The rapid rise in incidence of oesophageal adenocarcinoma in White men is of great concern in Northern Europe where the mortality rate appears to be among the highest in the world.1 In the UK, the five year survival rate for this cancer is less than 10%.2 Most cases of oesophageal adenocarcinoma arise within a segment of Barrett's columnar lined oesophagus (BO) with intestinal metaplasia. BO is detected, often coincidentally, at endoscopy. Although no visual abnormality is usually seen within the BO segment before cancer develops, there is a series of molecular and histological changes which precede cancer.3,4 The only clinically available marker of risk is the histological presence of either low grade (LGD) or high grade (HGD) dysplasia. HGD carries a cancer risk of 16–59% within five years5,6 but the risk is very much lower in LGD.7,8 In those without dysplasia, fewer than 5% will probably ever develop cancer.
Radical treatment for early oesophageal cancer is associated with long term survival9,10,11 and patients with BO enrol in surveillance programmes, even though there are no data to convincingly show that this is cost effective or that it saves lives. Surveillance, as mandated by the American College of Gastroenterology guidelines,12 relies on regularly spaced but random biopsies being taken from the Barrett's segment. An average endoscopy yields approximately 20 biopsies, most of which are entirely normal. This is time consuming and has a low detection rate, even when abnormalities exist. The problem is compounded by significant interobserver variability between pathologists on the degree of dysplasia present in biopsies from BO, in particular for LGD.13 Furthermore, a major contributory factor to pathologist inaccuracy is the presence of inflammation in the biopsy specimen.14 Not surprisingly, many patients drop out of surveillance programmes.15
New approaches are urgently needed. Ideally, non‐endoscopic methods could be used for population screening. Failing this, better endoscopic techniques are needed for detecting high risk patients which are accurate, easy to use, cheap, and provide results rapidly, preferably without the need to remove tissue. New optical technologies may fulfil this role. Point measurements using an optical probe should accurately analyse tissue without removing it or at least target biopsies to areas likely to contain HGD. This would minimise the number of normal tissue samples taken.

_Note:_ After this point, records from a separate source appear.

/-- **THE FINITE (2.16)-COVARIANCE OF `Q̃` WITH ITS DOMAIN HYPOTHESES DISCHARGED ON THE BALL**: at a bondwise-`U1`,
`ε₀`-regular `V` with `(dL)²ε₀ ≤ 1/200` (`d ≥ 1`), a `U1`-valued gauge function `u`, and `sup_b‖B′(b)‖·dL ≤ 1/1200`,
`Q̃_{V^u}(R(u)B′)(c) = u(Lc₋) Q̃_V(B′)(c) u(Lc₋)⁻¹` — the (0.12) loops of `V` are `ω_A(ε₀) ≤ 1/20`-close to `1`, those
of `V′V` within a further `22Θ`, and `‖M(V′V)M(V)⁻¹ − 1‖ ≤ 36Θ`, `Θ < 1/600`, so all three logarithms of (2.4)/(0.12)
are in their series domain and `B12Average012Covariance.Qtilde_gaugeTransformZd` applies.
[cite: Balaban1987RG1, (2.4) p.266] -/
theorem Qtilde_gaugeTransformZd_of_ball (hL : 0 < L) (hd : 1 ≤ d) (hV : ∀ b, V b ∈ U1 𝔸)
    {u : (Fin d → ℤ) → 𝔸ˣ} (hu : ∀ z, u z ∈ U1 𝔸) (hε₀ : 0 ≤ ε₀) (hsm : ((d : ℝ) * L) ^ 2 * ε₀ ≤ 1 / 200)
    (h44 : ∀ (p : Fin d → ℤ) (i j : Fin d), i ≠ j → ‖((plaquetteHolonomyZd V p i j : 𝔸ˣ) : 𝔸) - 1‖ ≤ ε₀)
    (hB : ∀ b, ‖B b‖ ≤ β) (hβ : β * ((d : ℝ) * L) ≤ 1 / 1200) (c : ZdEdge d) :
    Qtilde L (fun U : ZdEdge d → 𝔸ˣ => Tavg L U) (gaugeTransformZd u V) (rotB u B) c
      = (u (blockBase L c.1) : 𝔸) * Qtilde L (fun U : ZdEdge d → 𝔸ˣ => Tavg L U) V B c
          * (((u (blockBase L c.1))⁻¹ : 𝔸ˣ) : 𝔸) := by
  obtain ⟨ρ, Θ, hρ, hρΘ, hΘ, h1, h2⟩ := theta_of_ball hV hB c hβ
  have hω : omegaA d L ε₀ ≤ 1 / 20 := by
    have : omegaA d L ε₀ = 10 * (((d : ℝ) * L) ^ 2 * ε₀) := by unfold omegaA; ring
    rw [this]; linarith
  have hsm' : ((d : ℝ) * L) ^ 2 * ε₀ ≤ 1 / 100 := hsm.trans (by norm_num)
  have hW0 : ∀ x ∈ offAxis L c,
      ‖((loopW L (fun U : ZdEdge d → 𝔸ˣ => Tavg L U) V c x : 𝔸ˣ) : 𝔸) - 1‖ ≤ 1 / 20 := fun x hx =>
    (norm_loopW_Tavg_sub_one_le_all hL hd hV hε₀ hsm' h44 c x (mem_blockSites_of_mem_offAxis hx)).trans hω
  have hW : ∀ x ∈ offAxis L c,
      ‖((loopW L (fun U : ZdEdge d → 𝔸ˣ => Tavg L U) V c x : 𝔸ˣ) : 𝔸) - 1‖ < 1 := fun x hx =>
    (hW0 x hx).trans_lt (by norm_num)
  have hW' : ∀ x ∈ offAxis L c,
      ‖((loopW L (fun U : ZdEdge d → 𝔸ˣ => Tavg L U) (pert B V) c x : 𝔸ˣ) : 𝔸) - 1‖ < 1 := by
    intro x hx
    have hb := hW0 x hx
    have hdiff := norm_loopW_sub_le hL hd hV hρ hρΘ hΘ.le h1 h2 hε₀ hsm h44 c x
    have htri := norm_sub_le_norm_sub_add_norm_sub
      ((loopW L (fun U : ZdEdge d → 𝔸ˣ => Tavg L U) (pert B V) c x : 𝔸ˣ) : 𝔸)
      ((loopW L (fun U : ZdEdge d → 𝔸ˣ => Tavg L U) V c x : 𝔸ˣ) : 𝔸) 1
    linarith
  have hQ : ‖((avgBar L (pert B V) c * (avgBar L V c)⁻¹ : 𝔸ˣ) : 𝔸) - 1‖ < 1 := by
    have h := norm_avgM_mul_inv_sub_one_le hL hd hV hρ hρΘ hΘ.le h1 h2 hε₀ hsm h44 c
    exact h.trans_lt (by linarith)
  exact Qtilde_gaugeTransformZd hL hu B V c hW hW' hQ

/-- **THE REMAINDER `C̃ = Q̃ − LQ̃` OF P. 267 IS COVARIANT UNDER (2.16)** («LQ̃B′ + C̃(B′)»; the nonlinear part of the
expression under the `δ`-function of (2.10), whose quadratic part `C̃⁽²⁾ = D̃⁽²⁾` enters (2.12)): on the ball
`sup_b‖B′(b)‖·dL ≤ 1/1200` at a bondwise-`U1`, `ε₀`-regular `V` (`(dL)²ε₀ ≤ 1/200`, `d ≥ 1`), for every `U1`-valued `u`,
`C̃_{V^u}(R(u)B′)(c) = u(Lc₋) C̃_V(B′)(c) u(Lc₋)⁻¹` — the covariances of `Q̃` (`Qtilde_gaugeTransformZd_of_ball`) and of
`LQ̃` (`B12Average012QtildeCovariance.LQ_gaugeTransformZd`) subtracted. [cite: Balaban1987RG1, p.267] -/
theorem Ctilde_gaugeTransformZd (hL : 0 < L) (hd : 1 ≤ d) (hV : ∀ b, V b ∈ U1 𝔸)
    {u : (Fin d → ℤ) → 𝔸ˣ} (hu : ∀ z, u z ∈ U1 𝔸) (hε₀ : 0 ≤ ε₀) (hsm : ((d : ℝ) * L) ^ 2 * ε₀ ≤ 1 / 200)
    (h44 : ∀ (p : Fin d → ℤ) (i j : Fin d), i ≠ j → ‖((plaquetteHolonomyZd V p i j : 𝔸ˣ) : 𝔸) - 1‖ ≤ ε₀)
    (hB : ∀ b, ‖B b‖ ≤ β) (hβ : β * ((d : ℝ) * L) ≤ 1 / 1200) (c : ZdEdge d) :
    Qtilde L (fun U : ZdEdge d → 𝔸ˣ => Tavg L U) (gaugeTransformZd u V) (rotB u B) c
        - LQ L (fun U : ZdEdge d → 𝔸ˣ => Tavg L U) (gaugeTransformZd u V) (rotB u B) c
      = (u (blockBase L c.1) : 𝔸)
          * (Qtilde L (fun U : ZdEdge d → 𝔸ˣ => Tavg L U) V B c - LQ L (fun U : ZdEdge d → 𝔸ˣ => Tavg L U) V B c)
          * (((u (blockBase L c.1))⁻¹ : 𝔸ˣ) : 𝔸) := by
  have hsm' : ((d : ℝ) * L) ^ 2 * ε₀ < 1 / 100 := by linarith
  rw [Qtilde_gaugeTransformZd_of_ball hL hd hV hu hε₀ hsm h44 hB hβ c,
    LQ_gaugeTransformZd hL hd V hV hu hε₀ hsm' h44 B c, mul_sub, sub_mul]

end Ctilde


/-! ## § 4  The same letters as self-maps of `ℓ^∞` (`B12LinearizationGenuineZd`), and the covariance of `D̃` -/

section Field

open B12LinearizationGenuineZd (BField LQfield hfield Cfield hc LQfield_apply hfield_apply Cfield_apply)

omit [NormedAlgebra ℂ 𝔸] [CompleteSpace 𝔸] in
/-- `‖w X w⁻¹‖ ≤ ‖X‖` for `w ∈ U1`. [folklore] -/
private theorem norm_units_conj_le {w : 𝔸ˣ} (hw : w ∈ U1 𝔸) (X : 𝔸) :
    ‖(w : 𝔸) * X * ((w⁻¹ : 𝔸ˣ) : 𝔸)‖ ≤ ‖X‖ := by
  obtain ⟨h1, h2⟩ := mem_U1.1 hw
  calc ‖(w : 𝔸) * X * ((w⁻¹ : 𝔸ˣ) : 𝔸)‖ ≤ ‖(w : 𝔸)‖ * ‖X‖ * ‖((w⁻¹ : 𝔸ˣ) : 𝔸)‖ :=
        (norm_mul_le _ _).trans (mul_le_mul_of_nonneg_right (norm_mul_le _ _) (norm_nonneg _))
    _ ≤ 1 * ‖X‖ * 1 := by gcongr
    _ = ‖X‖ := by ring

/-- (2.16) `B′ → R(w)B′` as a self-map of the Banach space `ℓ^∞` of bounded bond fields (`w ∈ U1` pointwise keeps
the sup norm). [cite: Balaban1987RG1, (2.16) p.269] -/
def rotBF (w : (Fin d → ℤ) → 𝔸ˣ) (hw : ∀ z, w z ∈ U1 𝔸) (Y : BField d 𝔸) : BField d 𝔸 :=
  ⟨rotB w ⇑Y, memℓp_infty ⟨‖Y‖, by
    rintro _ ⟨b, rfl⟩
    exact (norm_units_conj_le (hw b.1) (Y b)).trans (lp.norm_apply_le_norm ENNReal.top_ne_zero Y b)⟩⟩

omit [NormedAlgebra ℂ 𝔸] [CompleteSpace 𝔸] in
/-- Unfolding of `rotBF`. [cite: Balaban1987RG1, (2.16) p.269] -/
theorem coe_rotBF (w : (Fin d → ℤ) → 𝔸ˣ) (hw : ∀ z, w z ∈ U1 𝔸) (Y : BField d 𝔸) :
    ((rotBF w hw Y : BField d 𝔸) : ZdEdge d → 𝔸) = rotB w ⇑Y := rfl

omit [NormedAlgebra ℂ 𝔸] [CompleteSpace 𝔸] in
/-- `R(w)` does not increase the sup norm. [cite: Balaban1987RG1, (2.16) p.269] -/
theorem norm_rotBF_le (w : (Fin d → ℤ) → 𝔸ˣ) (hw : ∀ z, w z ∈ U1 𝔸) (Y : BField d 𝔸) :
    ‖rotBF w hw Y‖ ≤ ‖Y‖ :=
  lp.norm_le_of_forall_le (norm_nonneg _) fun b =>
    (norm_units_conj_le (hw b.1) (Y b)).trans (lp.norm_apply_le_norm ENNReal.top_ne_zero Y b)

omit [NormedAlgebra ℂ 𝔸] [CompleteSpace 𝔸] in
/-- `R(w⁻¹)R(w) = 1` on `ℓ^∞`. [cite: Balaban1987RG1, (2.16) p.269] -/
theorem rotBF_inv_rotBF (w : (Fin d → ℤ) → 𝔸ˣ) (hw : ∀ z, w z ∈ U1 𝔸) (Y : BField d 𝔸) :
    rotBF w⁻¹ (fun z => (U1 𝔸).inv_mem (hw z)) (rotBF w hw Y) = Y :=
  lp.ext (by rw [coe_rotBF, coe_rotBF, rotB_inv_rotB])

omit [NormedAlgebra ℂ 𝔸] [CompleteSpace 𝔸] in
/-- `R(w)` is an ISOMETRY of the sup norm. [cite: Balaban1987RG1, (2.16) p.269] -/
theorem norm_rotBF (w : (Fin d → ℤ) → 𝔸ˣ) (hw : ∀ z, w z ∈ U1 𝔸) (Y : BField d 𝔸) :
    ‖rotBF w hw Y‖ = ‖Y‖ := by
  refine le_antisymm (norm_rotBF_le w hw Y) ?_
  have h := norm_rotBF_le w⁻¹ (fun z => (U1 𝔸).inv_mem (hw z)) (rotBF w hw Y)
  rwa [rotBF_inv_rotBF] at h

omit [NormedAlgebra ℂ 𝔸] [CompleteSpace 𝔸] in
/-- `R(w)` is additive: `R(w)(Y − Z) = R(w)Y − R(w)Z`. [cite: Balaban1987RG1, (2.16) p.269] -/
theorem rotBF_sub (w : (Fin d → ℤ) → 𝔸ˣ) (hw : ∀ z, w z ∈ U1 𝔸) (Y Z : BField d 𝔸) :
    rotBF w hw (Y - Z) = rotBF w hw Y - rotBF w hw Z := by
  refine lp.ext (funext fun b => ?_)
  simp only [lp.coeFn_sub, coe_rotBF, Pi.sub_apply, rotB_apply, mul_sub, sub_mul]

omit [NormedAlgebra ℂ 𝔸] [CompleteSpace 𝔸] in
/-- `R(w)0 = 0`. [cite: Balaban1987RG1, (2.16) p.269] -/
theorem rotBF_zero (w : (Fin d → ℤ) → 𝔸ˣ) (hw : ∀ z, w z ∈ U1 𝔸) : rotBF w hw (0 : BField d 𝔸) = 0 := by
  refine lp.ext (funext fun b => ?_)
  simp only [coe_rotBF, lp.coeFn_zero, rotB_apply, Pi.zero_apply, mul_zero, zero_mul]

variable (hL : 0 < L) (hd : 1 ≤ d) (V : ZdEdge d → 𝔸ˣ) (hV : ∀ b, V b ∈ U1 𝔸) {u : (Fin d → ℤ) → 𝔸ˣ}
  (hu : ∀ z, u z ∈ U1 𝔸) {ε₀ : ℝ} (hε₀ : 0 ≤ ε₀) (hsm : ((d : ℝ) * L) ^ 2 * ε₀ ≤ 1 / 200)
  (h44 : ∀ (p : Fin d → ℤ) (i j : Fin d), i ≠ j → ‖((plaquetteHolonomyZd V p i j : 𝔸ˣ) : 𝔸) - 1‖ ≤ ε₀)
  (hbud : (L : ℝ) ^ d / L * (24 * omegaA d L ε₀) < 1)

/-- **`h` ON `ℓ^∞` IS COVARIANT**: `h_{V^u}(R(u)X) = R(u)(h_V X)` for `B12LinearizationGenuineZd.hfield` (coarse
rotation by `u(L·c₋)`, fine by `u(b₋)`). [cite: Balaban1987RG1, p.267] -/
theorem hfield_gaugeTransformZd (X : BField d 𝔸) :
    hfield hL hd (gaugeTransformZd u V) (mem_U1_gaugeTransformZd hV hu) hε₀ hsm
        (plaq_gaugeTransformZd_le V hu h44) hbud
        (rotBF (fun y => u (blockBase L y)) (fun _ => hu _) X)
      = rotBF u hu (hfield hL hd V hV hε₀ hsm h44 hbud X) := by
  refine lp.ext ?_
  rw [hfield_apply, coe_rotBF, coe_rotBF, hfield_apply]
  unfold B12LinearizationGenuineZd.hc
  exact hOp_hAverage_gaugeTransformZd hL hd V hV hu hε₀ (by linarith) h44 _ _ _ _ _ _ _ _ _ _ _ _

Techniques under development include fluorescence spectroscopy, Raman spectroscopy, and elastic scattering spectroscopy (also known as diffuse reflectance spectroscopy).16,17,18,19
Elastic scattering spectroscopy (ESS) is a point measurement which, using an appropriate optical geometry, is sensitive to the size and packing of dense subcellular components such as the nucleus, nucleolus, and mitochondria as well as absorption by haemoglobin.20,21,22 The size and density of these organelles change on transformation to premalignant or malignant conditions. These are precisely the features which pathologists look for in diagnosing dysplasia. The optical probe is passed through the working channel of an endoscope and is placed in direct contact with tissue. A flash of light interrogates a cylinder of tissue approximately 0.5 mm in diameter and 1 mm deep. Results are available within milliseconds. Since the technology uses white light and produces a strong backscattered signal, components are cheap and the system is simple to manufacture. It is also safe as only visible light is used for illumination.
Using pattern recognition techniques such as multivariate discriminant analysis, algorithms can be developed to classify spectra as premalignant or benign tissues. In this paper, we present our preliminary data using ESS to target biopsies in patients with Barrett's oesophagus undergoing surveillance endoscopy.

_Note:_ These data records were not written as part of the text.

/-- Slot `1` detects. [folklore] -/
theorem dist_plaqSlot_one_le (hl : ∀ a b c : G, dist (a * b) (a * c) = dist b c)
    (hr : ∀ a b c : G, dist (a * c) (b * c) = dist a b) (p : Plaquette d L) (U V : GaugeConfig d L G)
    (h : ∀ s', s' ≠ (1 : Fin 4) → U (plaqSlot p s') = V (plaqSlot p s')) :
    dist (U (plaqSlot p 1)) (V (plaqSlot p 1)) ≤ dist (plaquetteHolonomy U p.1 p.2.1.1 p.2.1.2) 1 +
      dist (plaquetteHolonomy V p.1 p.2.1.1 p.2.1.2) 1 := by
  have h0 := h 0 (by decide)
  have h2 := h 2 (by decide)
  have h3 := h 3 (by decide)
  simp only [plaqSlot_zero, plaqSlot_one, plaqSlot_two, plaqSlot_three] at h0 h2 h3 ⊢
  have he : dist (U (p.1.shift p.2.1.1, p.2.1.2)) (V (p.1.shift p.2.1.1, p.2.1.2)) =
      dist (plaquetteHolonomy U p.1 p.2.1.1 p.2.1.2) (plaquetteHolonomy V p.1 p.2.1.1 p.2.1.2) := by
    unfold plaquetteHolonomy
    rw [← h0, ← h2, ← h3, hr, hr, hl]
  calc dist (U (p.1.shift p.2.1.1, p.2.1.2)) (V (p.1.shift p.2.1.1, p.2.1.2)) = _ := he
    _ ≤ dist (plaquetteHolonomy U p.1 p.2.1.1 p.2.1.2) 1 +
        dist 1 (plaquetteHolonomy V p.1 p.2.1.1 p.2.1.2) := dist_triangle _ _ _
    _ = _ := by rw [dist_comm (1 : G)]

/-- Slot `2` detects. [folklore] -/
theorem dist_plaqSlot_two_le (hl : ∀ a b c : G, dist (a * b) (a * c) = dist b c)
    (hr : ∀ a b c : G, dist (a * c) (b * c) = dist a b) (p : Plaquette d L) (U V : GaugeConfig d L G)
    (h : ∀ s', s' ≠ (2 : Fin 4) → U (plaqSlot p s') = V (plaqSlot p s')) :
    dist (U (plaqSlot p 2)) (V (plaqSlot p 2)) ≤ dist (plaquetteHolonomy U p.1 p.2.1.1 p.2.1.2) 1 +
      dist (plaquetteHolonomy V p.1 p.2.1.1 p.2.1.2) 1 := by
  have hi := dist_inv_inv_of_biInvariant hl hr
  have h0 := h 0 (by decide)
  have h1 := h 1 (by decide)
  have h3 := h 3 (by decide)
  simp only [plaqSlot_zero, plaqSlot_one, plaqSlot_two, plaqSlot_three] at h0 h1 h3 ⊢
  have he : dist (U (p.1.shift p.2.1.2, p.2.1.1)) (V (p.1.shift p.2.1.2, p.2.1.1)) =
      dist (plaquetteHolonomy U p.1 p.2.1.1 p.2.1.2) (plaquetteHolonomy V p.1 p.2.1.1 p.2.1.2) := by
    unfold plaquetteHolonomy
    rw [← h0, ← h1, ← h3, hr, hl, hi]
  calc dist (U (p.1.shift p.2.1.2, p.2.1.1)) (V (p.1.shift p.2.1.2, p.2.1.1)) = _ := he
    _ ≤ dist (plaquetteHolonomy U p.1 p.2.1.1 p.2.1.2) 1 +
        dist 1 (plaquetteHolonomy V p.1 p.2.1.1 p.2.1.2) := dist_triangle _ _ _
    _ = _ := by rw [dist_comm (1 : G)]

/-- Slot `3` detects. [folklore] -/
theorem dist_plaqSlot_three_le (hl : ∀ a b c : G, dist (a * b) (a * c) = dist b c)
    (hr : ∀ a b c : G, dist (a * c) (b * c) = dist a b) (p : Plaquette d L) (U V : GaugeConfig d L G)
    (h : ∀ s', s' ≠ (3 : Fin 4) → U (plaqSlot p s') = V (plaqSlot p s')) :
    dist (U (plaqSlot p 3)) (V (plaqSlot p 3)) ≤ dist (plaquetteHolonomy U p.1 p.2.1.1 p.2.1.2) 1 +
      dist (plaquetteHolonomy V p.1 p.2.1.1 p.2.1.2) 1 := by
  have hi := dist_inv_inv_of_biInvariant hl hr
  have h0 := h 0 (by decide)
  have h1 := h 1 (by decide)
  have h2 := h 2 (by decide)
  simp only [plaqSlot_zero, plaqSlot_one, plaqSlot_two, plaqSlot_three] at h0 h1 h2 ⊢
  have he : dist (U (p.1, p.2.1.2)) (V (p.1, p.2.1.2)) =
      dist (plaquetteHolonomy U p.1 p.2.1.1 p.2.1.2) (plaquetteHolonomy V p.1 p.2.1.1 p.2.1.2) := by
    unfold plaquetteHolonomy
    rw [← h0, ← h1, ← h2, hl, hi]
  calc dist (U (p.1, p.2.1.2)) (V (p.1, p.2.1.2)) = _ := he
    _ ≤ dist (plaquetteHolonomy U p.1 p.2.1.1 p.2.1.2) 1 +
        dist 1 (plaquetteHolonomy V p.1 p.2.1.1 p.2.1.2) := dist_triangle _ _ _
    _ = _ := by rw [dist_comm (1 : G)]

The ESS system contains a pulsed xenon arc lamp, an optical probe, a spectrometer, and a computer to control these components and record the spectra. The arc lamp, spectrometer, and power supply are housed in a portable briefcase size unit to which the laptop computer is connected. Short pulses of white light (320–920 nm) from the xenon arc lamp (Perkin Elmer Inc., Fremont, California, USA) are directed through a flexible optical fibre touching the tissue to be interrogated. Ultraviolet B and C (100–315 nm) light is filtered out to avoid risk to patients. A collection fibre (200 μm diameter), with a fixed separation distance of ~350 μm from an illumination fibre (400 μm diameter), collects backscattered light from the upper layers of the tissue and propagates it to the spectrometer (S2000 Ocean Optics, Dunedin, Florida, USA). The spectrometer outputs the spectrum to the computer for recording and further analysis (fig 11).). The fibre assembly is housed in a plastic sheath (outer diameter 2.0 mm) which can pass into the oesophagus via the biopsy channel of a standard endoscope. Collection and recording of a single spectrum takes approximately 200 ms. The fibre can be sterilised with the endoscope.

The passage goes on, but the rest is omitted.